Not sure if I should have started another ticket - I have just tried to run the same global job but for a different start date (xftdx). The new start date is in December 2010, so uses a more recent start dump than the 2006 UM start dumps in your AMMA_start_dumps directory. I get the following error (xftdx000.xftdx.d11052.t102420.leave):

*
ERROR!!! in reconfiguration in routine Rcf_Exppx
Error Code:- 2
Error Message:- Cant find required STASH item 490 section 0 model 1 in STASHmaster
Error generated from processor 0
*

This stash item is 'decoupled screen temp on tiles' and it is indeed not included in the vn7.1 STASHmaster files in work/n02/n02/hum/vn7.1/ctldata/STASHmaster/. It is included in the vn7.8 files though. I guess this error didn't occur when using the 2006 start dumps because this item does not appear in those start dumps.

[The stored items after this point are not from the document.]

import Summits.QuantumFields.YangMills.Theses.UVClassRigidity

/-!
# Assembly of route `UVClassRigidity` (rung R3 of LADDER-YM, leaf `T3YM3TorusStatement.YM3TorusSU2`; item stmt-QuantumFields-26906)

The route file's kernel-checked deciding theorem `closes` packaged as the proof of the route's `Assembly` item:
`UVRigidity → LimitTrajectoriesUVEquivalent → YM3TorusSU2`.  No summit and no Clay statement is proved here; the rung `YM3TorusSU2` (a RECORD rung)
stays open behind the open cruxes `UVRigidity` (stmt-QuantumFields-26905) and `LimitTrajectoriesUVEquivalent` (stmt-QuantumFields-26904).
Filed by the width seat `ym-line-sfw-p2-w2` gen 16 (route affinity: rung R3).
-/

namespace Summit.QuantumFields.YangMills.Theorems

open Summit.QuantumFields.YangMills.Theses.UVClassRigidity in
/-- The `Assembly` item of route `UVClassRigidity` holds: it is the route's deciding theorem `closes` read as an implication. Nothing about the mass gap. -/
theorem uvClassRigidity_assembly : Summit.QuantumFields.YangMills.Theses.UVClassRigidity.Assembly :=
  fun hB hA => closes hB hA

end Summit.QuantumFields.YangMills.Theorems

I'm not sure how to fix this. Can I just use the vn7.8 stashmaster file? I'm not sure how to specify this in the UMUI.

Cheers,
Cathryn

comment:3 Changed 10 years ago by willie

Hi Cathryn,

I am currently working on solution to this problem - I think it involves creating a user STASH master file to eliminate STASH 490 from the reconfigured start dump.

Regards,

Willie

comment:4 Changed 10 years ago by willie

  • Type changed from error to help

Hi Cathryn,

I have a new user STASH master file, STASH_7.3_7.5 in my home directory on PUMA. This should remove STASH 490 from the reconfigured start dump. To use it go to Atmos > STASH > User STASH and add it to the table at the top.

I created this file from the STASHmasters from later versions of the UM. The trick with STASH 490 was to set the space code to 10.

Regards,

Willie

comment:5 Changed 10 years ago by cbirch

Hi Grenville/Willie?,

Thanks Wille, that STASHmaster file got rid of the STASH 490 error.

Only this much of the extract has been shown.